### TASK STATEMENT
Restate word for word the entries below, starting with the line with "exact lt_irrefl _ hθq" and continuing through the line with "exact criticalProb_heisenberg_lt_one". Include both of those lines and no others.

(Records from a data source)
>>>>
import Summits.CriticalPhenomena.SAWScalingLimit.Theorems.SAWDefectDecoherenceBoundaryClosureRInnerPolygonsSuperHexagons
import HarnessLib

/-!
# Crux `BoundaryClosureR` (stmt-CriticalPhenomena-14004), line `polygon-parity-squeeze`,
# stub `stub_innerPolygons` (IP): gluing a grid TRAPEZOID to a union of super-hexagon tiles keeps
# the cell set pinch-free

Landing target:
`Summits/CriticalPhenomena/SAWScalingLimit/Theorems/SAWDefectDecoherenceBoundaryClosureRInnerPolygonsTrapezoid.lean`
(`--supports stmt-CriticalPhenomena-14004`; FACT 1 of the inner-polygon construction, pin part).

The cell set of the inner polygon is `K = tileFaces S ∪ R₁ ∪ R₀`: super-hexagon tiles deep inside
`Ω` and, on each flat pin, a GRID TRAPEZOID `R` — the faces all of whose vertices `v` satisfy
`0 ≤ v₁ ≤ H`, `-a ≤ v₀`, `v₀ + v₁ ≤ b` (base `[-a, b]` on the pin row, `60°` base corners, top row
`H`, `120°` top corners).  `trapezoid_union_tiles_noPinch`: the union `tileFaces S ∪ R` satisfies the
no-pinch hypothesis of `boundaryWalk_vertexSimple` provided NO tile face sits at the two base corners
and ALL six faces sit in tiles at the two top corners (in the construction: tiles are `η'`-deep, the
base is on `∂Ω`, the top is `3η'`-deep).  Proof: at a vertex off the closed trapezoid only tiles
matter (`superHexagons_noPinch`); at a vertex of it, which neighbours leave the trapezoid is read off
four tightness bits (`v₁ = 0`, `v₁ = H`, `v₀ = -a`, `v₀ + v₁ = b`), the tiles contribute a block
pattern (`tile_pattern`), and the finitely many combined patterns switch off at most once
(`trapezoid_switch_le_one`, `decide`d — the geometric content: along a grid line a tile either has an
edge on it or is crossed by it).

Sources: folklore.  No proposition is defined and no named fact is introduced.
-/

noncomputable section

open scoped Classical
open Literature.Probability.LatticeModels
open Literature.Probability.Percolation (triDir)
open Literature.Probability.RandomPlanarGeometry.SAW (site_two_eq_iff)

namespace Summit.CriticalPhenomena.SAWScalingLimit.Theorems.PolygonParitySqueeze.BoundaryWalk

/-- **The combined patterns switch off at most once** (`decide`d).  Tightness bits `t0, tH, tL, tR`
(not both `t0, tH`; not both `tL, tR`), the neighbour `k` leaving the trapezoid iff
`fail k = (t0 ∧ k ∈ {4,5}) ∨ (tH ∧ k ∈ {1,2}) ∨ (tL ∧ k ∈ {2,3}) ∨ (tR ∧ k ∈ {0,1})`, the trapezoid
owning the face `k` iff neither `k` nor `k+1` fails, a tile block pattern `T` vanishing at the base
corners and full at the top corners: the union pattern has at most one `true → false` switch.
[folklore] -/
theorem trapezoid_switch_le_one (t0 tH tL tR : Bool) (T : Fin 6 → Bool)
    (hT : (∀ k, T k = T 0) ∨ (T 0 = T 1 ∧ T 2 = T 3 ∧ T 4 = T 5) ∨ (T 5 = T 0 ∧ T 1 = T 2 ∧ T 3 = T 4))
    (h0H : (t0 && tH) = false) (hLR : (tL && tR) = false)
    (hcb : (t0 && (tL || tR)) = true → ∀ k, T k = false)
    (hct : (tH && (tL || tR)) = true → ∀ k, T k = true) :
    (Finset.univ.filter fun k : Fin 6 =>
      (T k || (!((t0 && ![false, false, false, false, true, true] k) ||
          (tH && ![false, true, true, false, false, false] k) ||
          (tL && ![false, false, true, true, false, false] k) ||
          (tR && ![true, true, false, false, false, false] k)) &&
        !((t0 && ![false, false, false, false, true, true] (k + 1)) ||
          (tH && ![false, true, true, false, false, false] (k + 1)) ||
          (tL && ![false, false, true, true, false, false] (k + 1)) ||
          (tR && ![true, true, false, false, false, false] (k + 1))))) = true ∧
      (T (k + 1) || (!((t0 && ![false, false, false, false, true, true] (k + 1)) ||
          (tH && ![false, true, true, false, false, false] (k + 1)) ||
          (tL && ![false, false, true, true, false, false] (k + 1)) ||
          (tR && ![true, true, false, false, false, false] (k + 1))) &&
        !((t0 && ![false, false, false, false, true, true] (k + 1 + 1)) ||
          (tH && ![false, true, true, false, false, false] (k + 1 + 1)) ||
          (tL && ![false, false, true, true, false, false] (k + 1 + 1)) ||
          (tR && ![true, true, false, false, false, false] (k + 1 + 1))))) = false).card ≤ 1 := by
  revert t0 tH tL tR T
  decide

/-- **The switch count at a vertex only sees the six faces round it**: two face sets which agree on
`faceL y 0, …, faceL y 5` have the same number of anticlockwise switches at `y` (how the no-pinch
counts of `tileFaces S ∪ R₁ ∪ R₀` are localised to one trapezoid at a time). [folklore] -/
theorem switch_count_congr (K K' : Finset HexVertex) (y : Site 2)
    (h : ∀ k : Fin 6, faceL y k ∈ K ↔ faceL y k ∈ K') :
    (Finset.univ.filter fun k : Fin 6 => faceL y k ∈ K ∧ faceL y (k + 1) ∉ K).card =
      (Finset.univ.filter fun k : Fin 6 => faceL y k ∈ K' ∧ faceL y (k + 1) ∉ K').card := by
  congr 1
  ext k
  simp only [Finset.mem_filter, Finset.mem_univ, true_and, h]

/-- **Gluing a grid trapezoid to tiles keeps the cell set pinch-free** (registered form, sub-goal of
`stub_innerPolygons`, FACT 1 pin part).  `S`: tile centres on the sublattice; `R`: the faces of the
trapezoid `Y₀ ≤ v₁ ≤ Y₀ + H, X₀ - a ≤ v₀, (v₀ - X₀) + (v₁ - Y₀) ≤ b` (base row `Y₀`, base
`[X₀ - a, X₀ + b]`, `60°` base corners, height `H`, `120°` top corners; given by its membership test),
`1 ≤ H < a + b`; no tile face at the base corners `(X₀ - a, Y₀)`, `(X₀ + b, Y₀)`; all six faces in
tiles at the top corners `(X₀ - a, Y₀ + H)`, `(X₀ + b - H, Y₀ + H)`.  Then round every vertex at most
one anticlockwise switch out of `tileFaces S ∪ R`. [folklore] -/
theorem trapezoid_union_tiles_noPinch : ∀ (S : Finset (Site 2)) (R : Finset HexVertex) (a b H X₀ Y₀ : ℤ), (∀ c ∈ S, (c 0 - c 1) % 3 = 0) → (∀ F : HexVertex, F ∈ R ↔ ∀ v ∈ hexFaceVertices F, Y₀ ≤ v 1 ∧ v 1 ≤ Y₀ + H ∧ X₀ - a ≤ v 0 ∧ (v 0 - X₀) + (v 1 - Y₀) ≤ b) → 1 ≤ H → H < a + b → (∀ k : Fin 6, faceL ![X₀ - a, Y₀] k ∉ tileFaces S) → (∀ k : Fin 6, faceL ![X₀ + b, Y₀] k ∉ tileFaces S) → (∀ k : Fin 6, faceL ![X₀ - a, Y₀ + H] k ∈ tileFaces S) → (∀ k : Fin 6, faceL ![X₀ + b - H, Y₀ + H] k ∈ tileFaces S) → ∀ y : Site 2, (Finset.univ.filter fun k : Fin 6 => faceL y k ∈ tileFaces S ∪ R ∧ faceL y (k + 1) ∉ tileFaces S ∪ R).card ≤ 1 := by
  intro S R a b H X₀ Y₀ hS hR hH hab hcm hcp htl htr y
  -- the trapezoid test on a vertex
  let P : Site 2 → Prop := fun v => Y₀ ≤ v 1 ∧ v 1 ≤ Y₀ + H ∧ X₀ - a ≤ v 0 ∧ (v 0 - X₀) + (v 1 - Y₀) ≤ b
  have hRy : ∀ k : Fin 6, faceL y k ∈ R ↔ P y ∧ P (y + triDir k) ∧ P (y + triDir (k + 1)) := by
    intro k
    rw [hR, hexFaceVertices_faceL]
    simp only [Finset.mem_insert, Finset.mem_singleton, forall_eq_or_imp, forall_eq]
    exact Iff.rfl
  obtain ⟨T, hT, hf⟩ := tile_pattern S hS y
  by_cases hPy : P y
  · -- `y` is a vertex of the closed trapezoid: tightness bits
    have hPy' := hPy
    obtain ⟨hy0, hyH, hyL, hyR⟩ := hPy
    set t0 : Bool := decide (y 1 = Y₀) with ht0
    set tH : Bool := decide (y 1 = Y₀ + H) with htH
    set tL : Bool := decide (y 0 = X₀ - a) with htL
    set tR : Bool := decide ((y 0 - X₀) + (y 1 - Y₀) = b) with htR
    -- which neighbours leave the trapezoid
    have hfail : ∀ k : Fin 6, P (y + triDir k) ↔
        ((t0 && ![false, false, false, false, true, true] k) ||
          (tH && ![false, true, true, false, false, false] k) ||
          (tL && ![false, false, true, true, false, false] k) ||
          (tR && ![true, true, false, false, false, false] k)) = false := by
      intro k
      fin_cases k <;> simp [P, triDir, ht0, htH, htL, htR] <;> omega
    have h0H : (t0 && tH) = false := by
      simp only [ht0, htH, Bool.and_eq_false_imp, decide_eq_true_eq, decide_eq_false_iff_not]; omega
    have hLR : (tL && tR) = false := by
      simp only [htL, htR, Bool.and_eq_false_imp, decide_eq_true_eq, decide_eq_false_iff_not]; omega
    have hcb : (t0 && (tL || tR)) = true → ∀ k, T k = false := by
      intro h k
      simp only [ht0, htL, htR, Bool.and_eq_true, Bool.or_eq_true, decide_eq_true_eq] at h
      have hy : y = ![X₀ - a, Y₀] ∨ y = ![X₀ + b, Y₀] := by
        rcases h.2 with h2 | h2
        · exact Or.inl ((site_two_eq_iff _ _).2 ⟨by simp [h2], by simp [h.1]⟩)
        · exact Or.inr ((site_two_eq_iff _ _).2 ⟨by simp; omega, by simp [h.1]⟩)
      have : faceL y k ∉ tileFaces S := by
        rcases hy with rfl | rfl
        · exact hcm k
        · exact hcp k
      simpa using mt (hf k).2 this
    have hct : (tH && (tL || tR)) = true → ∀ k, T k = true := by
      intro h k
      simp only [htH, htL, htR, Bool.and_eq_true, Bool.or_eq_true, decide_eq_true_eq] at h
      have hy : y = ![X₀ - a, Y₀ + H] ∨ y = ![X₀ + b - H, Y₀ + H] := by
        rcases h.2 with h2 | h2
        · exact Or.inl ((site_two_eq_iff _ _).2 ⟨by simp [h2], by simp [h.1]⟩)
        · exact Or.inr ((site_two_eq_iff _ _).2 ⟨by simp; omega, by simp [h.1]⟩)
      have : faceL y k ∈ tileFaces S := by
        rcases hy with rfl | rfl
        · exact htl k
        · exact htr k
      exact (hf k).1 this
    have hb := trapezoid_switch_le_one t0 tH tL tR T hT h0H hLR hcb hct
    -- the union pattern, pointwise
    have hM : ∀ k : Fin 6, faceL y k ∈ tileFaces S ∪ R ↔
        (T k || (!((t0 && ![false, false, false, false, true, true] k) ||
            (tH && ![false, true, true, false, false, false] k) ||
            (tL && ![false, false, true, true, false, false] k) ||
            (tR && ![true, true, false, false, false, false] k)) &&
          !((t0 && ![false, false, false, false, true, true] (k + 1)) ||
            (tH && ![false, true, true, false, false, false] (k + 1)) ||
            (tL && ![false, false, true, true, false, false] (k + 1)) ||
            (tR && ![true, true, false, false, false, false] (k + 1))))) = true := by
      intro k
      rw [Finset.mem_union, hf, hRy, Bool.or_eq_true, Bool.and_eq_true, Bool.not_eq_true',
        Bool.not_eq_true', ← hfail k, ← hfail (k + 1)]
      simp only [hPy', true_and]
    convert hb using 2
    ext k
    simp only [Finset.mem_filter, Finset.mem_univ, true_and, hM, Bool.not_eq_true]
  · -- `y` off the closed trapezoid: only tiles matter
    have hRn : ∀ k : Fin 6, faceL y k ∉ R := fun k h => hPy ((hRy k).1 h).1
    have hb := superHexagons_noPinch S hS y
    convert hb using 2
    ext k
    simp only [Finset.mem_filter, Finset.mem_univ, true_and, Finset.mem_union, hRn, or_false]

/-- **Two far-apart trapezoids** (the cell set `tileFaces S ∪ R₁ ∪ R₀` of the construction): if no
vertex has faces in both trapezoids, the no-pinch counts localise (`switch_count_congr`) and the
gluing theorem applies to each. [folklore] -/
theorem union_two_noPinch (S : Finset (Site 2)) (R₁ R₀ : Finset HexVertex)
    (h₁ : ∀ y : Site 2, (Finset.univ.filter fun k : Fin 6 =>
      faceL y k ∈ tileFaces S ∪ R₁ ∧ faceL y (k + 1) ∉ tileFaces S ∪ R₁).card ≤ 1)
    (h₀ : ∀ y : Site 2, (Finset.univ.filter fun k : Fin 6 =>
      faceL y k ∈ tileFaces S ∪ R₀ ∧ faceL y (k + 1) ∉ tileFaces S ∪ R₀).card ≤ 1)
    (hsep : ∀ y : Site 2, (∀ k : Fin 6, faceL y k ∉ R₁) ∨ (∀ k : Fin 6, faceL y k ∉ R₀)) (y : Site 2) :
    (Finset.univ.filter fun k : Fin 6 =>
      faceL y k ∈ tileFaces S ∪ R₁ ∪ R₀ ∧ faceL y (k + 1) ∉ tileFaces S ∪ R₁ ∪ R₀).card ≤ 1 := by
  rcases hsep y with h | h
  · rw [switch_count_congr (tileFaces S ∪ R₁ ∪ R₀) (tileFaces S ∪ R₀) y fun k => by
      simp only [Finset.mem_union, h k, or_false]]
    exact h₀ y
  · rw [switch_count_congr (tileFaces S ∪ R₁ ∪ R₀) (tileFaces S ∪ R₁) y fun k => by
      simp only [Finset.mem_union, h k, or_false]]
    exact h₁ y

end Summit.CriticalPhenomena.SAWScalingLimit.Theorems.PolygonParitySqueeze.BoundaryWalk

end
<<<<
>>>>
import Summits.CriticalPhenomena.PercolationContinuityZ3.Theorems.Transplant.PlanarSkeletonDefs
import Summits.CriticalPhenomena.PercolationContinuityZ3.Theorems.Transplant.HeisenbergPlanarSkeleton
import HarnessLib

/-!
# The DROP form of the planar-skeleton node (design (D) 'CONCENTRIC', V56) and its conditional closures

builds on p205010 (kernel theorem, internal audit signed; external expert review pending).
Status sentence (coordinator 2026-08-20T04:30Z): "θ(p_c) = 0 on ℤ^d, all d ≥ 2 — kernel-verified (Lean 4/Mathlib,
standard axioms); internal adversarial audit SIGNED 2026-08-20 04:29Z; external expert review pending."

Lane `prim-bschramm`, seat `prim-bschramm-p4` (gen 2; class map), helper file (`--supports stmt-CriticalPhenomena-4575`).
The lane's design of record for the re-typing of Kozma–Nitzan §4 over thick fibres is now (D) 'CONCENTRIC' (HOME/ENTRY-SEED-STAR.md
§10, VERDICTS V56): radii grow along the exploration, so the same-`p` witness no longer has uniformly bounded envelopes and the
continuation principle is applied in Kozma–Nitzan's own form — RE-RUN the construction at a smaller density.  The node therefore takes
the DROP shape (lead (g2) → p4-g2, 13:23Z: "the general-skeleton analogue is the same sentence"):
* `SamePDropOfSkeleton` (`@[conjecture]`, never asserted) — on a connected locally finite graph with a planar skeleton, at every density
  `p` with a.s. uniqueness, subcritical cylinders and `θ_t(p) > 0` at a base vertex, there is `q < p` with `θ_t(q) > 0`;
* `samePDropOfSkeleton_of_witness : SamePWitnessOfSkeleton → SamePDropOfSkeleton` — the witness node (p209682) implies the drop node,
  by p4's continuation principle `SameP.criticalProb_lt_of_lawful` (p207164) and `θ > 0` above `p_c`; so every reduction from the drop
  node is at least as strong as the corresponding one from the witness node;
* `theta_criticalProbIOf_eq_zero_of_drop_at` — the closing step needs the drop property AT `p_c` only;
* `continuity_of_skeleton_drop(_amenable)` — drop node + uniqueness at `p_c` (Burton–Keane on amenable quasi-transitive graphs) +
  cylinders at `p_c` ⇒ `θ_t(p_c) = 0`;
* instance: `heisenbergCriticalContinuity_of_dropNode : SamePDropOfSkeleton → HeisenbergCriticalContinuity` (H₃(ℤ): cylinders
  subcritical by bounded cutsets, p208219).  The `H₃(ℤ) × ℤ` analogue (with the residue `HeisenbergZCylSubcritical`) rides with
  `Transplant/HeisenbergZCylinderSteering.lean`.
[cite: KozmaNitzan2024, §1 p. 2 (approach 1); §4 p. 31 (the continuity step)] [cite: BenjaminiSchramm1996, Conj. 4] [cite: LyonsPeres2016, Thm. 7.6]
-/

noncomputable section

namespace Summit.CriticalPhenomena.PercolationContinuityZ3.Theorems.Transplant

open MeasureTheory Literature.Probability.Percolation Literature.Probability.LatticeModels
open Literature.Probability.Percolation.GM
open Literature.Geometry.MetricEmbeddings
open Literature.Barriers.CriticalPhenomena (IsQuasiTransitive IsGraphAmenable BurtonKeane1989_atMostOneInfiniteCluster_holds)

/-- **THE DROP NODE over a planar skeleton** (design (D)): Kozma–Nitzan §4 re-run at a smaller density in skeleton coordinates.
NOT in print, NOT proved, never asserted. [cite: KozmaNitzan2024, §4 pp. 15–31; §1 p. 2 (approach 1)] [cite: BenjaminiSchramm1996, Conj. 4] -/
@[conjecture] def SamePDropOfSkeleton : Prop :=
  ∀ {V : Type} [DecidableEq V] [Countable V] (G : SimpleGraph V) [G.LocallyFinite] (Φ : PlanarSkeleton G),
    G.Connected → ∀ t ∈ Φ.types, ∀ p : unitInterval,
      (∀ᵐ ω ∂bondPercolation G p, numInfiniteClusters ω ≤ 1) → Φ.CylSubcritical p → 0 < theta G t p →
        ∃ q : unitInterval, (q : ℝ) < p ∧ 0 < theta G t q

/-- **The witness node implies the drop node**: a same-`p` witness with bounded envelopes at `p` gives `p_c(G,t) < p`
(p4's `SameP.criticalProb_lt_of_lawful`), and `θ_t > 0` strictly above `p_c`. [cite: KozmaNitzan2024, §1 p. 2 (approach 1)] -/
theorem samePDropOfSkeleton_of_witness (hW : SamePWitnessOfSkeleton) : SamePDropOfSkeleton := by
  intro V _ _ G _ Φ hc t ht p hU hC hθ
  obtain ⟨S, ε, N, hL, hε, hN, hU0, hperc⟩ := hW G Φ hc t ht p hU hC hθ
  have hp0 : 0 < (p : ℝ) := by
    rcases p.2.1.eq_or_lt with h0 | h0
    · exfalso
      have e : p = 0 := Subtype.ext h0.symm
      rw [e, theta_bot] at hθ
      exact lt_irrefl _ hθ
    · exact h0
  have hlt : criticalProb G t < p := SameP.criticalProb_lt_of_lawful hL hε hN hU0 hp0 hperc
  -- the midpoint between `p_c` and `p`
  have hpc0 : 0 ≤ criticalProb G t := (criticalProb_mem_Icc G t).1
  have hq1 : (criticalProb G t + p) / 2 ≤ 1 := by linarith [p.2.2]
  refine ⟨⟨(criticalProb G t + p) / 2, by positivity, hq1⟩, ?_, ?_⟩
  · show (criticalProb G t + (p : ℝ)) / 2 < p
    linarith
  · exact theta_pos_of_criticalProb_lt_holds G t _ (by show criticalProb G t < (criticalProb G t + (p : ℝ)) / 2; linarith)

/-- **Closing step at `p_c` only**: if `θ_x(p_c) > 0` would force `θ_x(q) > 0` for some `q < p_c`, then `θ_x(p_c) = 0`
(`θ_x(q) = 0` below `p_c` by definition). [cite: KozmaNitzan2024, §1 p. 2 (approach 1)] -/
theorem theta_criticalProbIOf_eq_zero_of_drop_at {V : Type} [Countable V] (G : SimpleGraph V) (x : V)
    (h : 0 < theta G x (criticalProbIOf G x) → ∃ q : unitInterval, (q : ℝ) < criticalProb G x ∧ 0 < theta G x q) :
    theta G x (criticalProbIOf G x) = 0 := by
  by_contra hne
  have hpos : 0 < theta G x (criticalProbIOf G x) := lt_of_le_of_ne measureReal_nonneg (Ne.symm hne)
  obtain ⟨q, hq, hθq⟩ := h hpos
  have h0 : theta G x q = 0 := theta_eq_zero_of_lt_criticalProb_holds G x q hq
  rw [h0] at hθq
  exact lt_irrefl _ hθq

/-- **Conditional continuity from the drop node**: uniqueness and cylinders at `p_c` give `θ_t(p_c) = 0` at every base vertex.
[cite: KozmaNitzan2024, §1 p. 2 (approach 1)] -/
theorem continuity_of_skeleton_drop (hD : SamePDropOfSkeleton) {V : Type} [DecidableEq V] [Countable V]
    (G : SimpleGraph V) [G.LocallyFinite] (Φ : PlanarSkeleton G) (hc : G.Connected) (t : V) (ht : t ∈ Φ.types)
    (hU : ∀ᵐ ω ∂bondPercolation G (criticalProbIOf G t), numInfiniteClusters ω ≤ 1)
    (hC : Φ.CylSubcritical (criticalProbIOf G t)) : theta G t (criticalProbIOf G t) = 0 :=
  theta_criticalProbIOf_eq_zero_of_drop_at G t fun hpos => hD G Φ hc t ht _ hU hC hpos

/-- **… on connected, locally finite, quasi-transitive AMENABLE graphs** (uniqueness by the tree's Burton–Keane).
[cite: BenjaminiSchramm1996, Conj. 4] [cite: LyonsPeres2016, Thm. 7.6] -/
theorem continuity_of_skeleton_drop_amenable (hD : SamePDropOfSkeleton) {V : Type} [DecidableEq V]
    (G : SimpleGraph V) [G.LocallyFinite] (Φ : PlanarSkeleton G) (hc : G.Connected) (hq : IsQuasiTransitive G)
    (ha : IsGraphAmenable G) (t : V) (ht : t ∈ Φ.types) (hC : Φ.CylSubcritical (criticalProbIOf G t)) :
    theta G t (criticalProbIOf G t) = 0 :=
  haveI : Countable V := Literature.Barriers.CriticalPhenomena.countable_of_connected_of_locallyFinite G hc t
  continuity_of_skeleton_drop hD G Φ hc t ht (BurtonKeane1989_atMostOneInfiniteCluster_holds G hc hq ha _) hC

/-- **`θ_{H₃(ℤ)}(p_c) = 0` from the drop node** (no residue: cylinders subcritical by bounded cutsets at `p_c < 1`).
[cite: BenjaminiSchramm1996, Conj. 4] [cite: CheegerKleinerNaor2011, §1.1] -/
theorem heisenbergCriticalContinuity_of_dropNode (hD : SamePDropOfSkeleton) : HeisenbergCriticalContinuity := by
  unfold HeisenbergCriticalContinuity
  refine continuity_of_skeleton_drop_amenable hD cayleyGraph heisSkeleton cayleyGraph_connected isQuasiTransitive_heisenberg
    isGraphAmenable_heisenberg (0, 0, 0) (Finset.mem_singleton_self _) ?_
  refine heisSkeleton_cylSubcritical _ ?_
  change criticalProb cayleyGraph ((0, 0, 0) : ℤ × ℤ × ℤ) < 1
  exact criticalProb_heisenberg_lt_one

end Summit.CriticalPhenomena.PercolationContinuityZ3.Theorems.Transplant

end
<<<<
### ANSWER BOX
  exact lt_irrefl _ hθq

/-- **Conditional continuity from the drop node**: uniqueness and cylinders at `p_c` give `θ_t(p_c) = 0` at every base vertex.
[cite: KozmaNitzan2024, §1 p. 2 (approach 1)] -/
theorem continuity_of_skeleton_drop (hD : SamePDropOfSkeleton) {V : Type} [DecidableEq V] [Countable V]
    (G : SimpleGraph V) [G.LocallyFinite] (Φ : PlanarSkeleton G) (hc : G.Connected) (t : V) (ht : t ∈ Φ.types)
    (hU : ∀ᵐ ω ∂bondPercolation G (criticalProbIOf G t), numInfiniteClusters ω ≤ 1)
    (hC : Φ.CylSubcritical (criticalProbIOf G t)) : theta G t (criticalProbIOf G t) = 0 :=
  theta_criticalProbIOf_eq_zero_of_drop_at G t fun hpos => hD G Φ hc t ht _ hU hC hpos

/-- **… on connected, locally finite, quasi-transitive AMENABLE graphs** (uniqueness by the tree's Burton–Keane).
[cite: BenjaminiSchramm1996, Conj. 4] [cite: LyonsPeres2016, Thm. 7.6] -/
theorem continuity_of_skeleton_drop_amenable (hD : SamePDropOfSkeleton) {V : Type} [DecidableEq V]
    (G : SimpleGraph V) [G.LocallyFinite] (Φ : PlanarSkeleton G) (hc : G.Connected) (hq : IsQuasiTransitive G)
    (ha : IsGraphAmenable G) (t : V) (ht : t ∈ Φ.types) (hC : Φ.CylSubcritical (criticalProbIOf G t)) :
    theta G t (criticalProbIOf G t) = 0 :=
  haveI : Countable V := Literature.Barriers.CriticalPhenomena.countable_of_connected_of_locallyFinite G hc t
  continuity_of_skeleton_drop hD G Φ hc t ht (BurtonKeane1989_atMostOneInfiniteCluster_holds G hc hq ha _) hC

/-- **`θ_{H₃(ℤ)}(p_c) = 0` from the drop node** (no residue: cylinders subcritical by bounded cutsets at `p_c < 1`).
[cite: BenjaminiSchramm1996, Conj. 4] [cite: CheegerKleinerNaor2011, §1.1] -/
theorem heisenbergCriticalContinuity_of_dropNode (hD : SamePDropOfSkeleton) : HeisenbergCriticalContinuity := by
  unfold HeisenbergCriticalContinuity
  refine continuity_of_skeleton_drop_amenable hD cayleyGraph heisSkeleton cayleyGraph_connected isQuasiTransitive_heisenberg
    isGraphAmenable_heisenberg (0, 0, 0) (Finset.mem_singleton_self _) ?_
  refine heisSkeleton_cylSubcritical _ ?_
  change criticalProb cayleyGraph ((0, 0, 0) : ℤ × ℤ × ℤ) < 1
  exact criticalProb_heisenberg_lt_one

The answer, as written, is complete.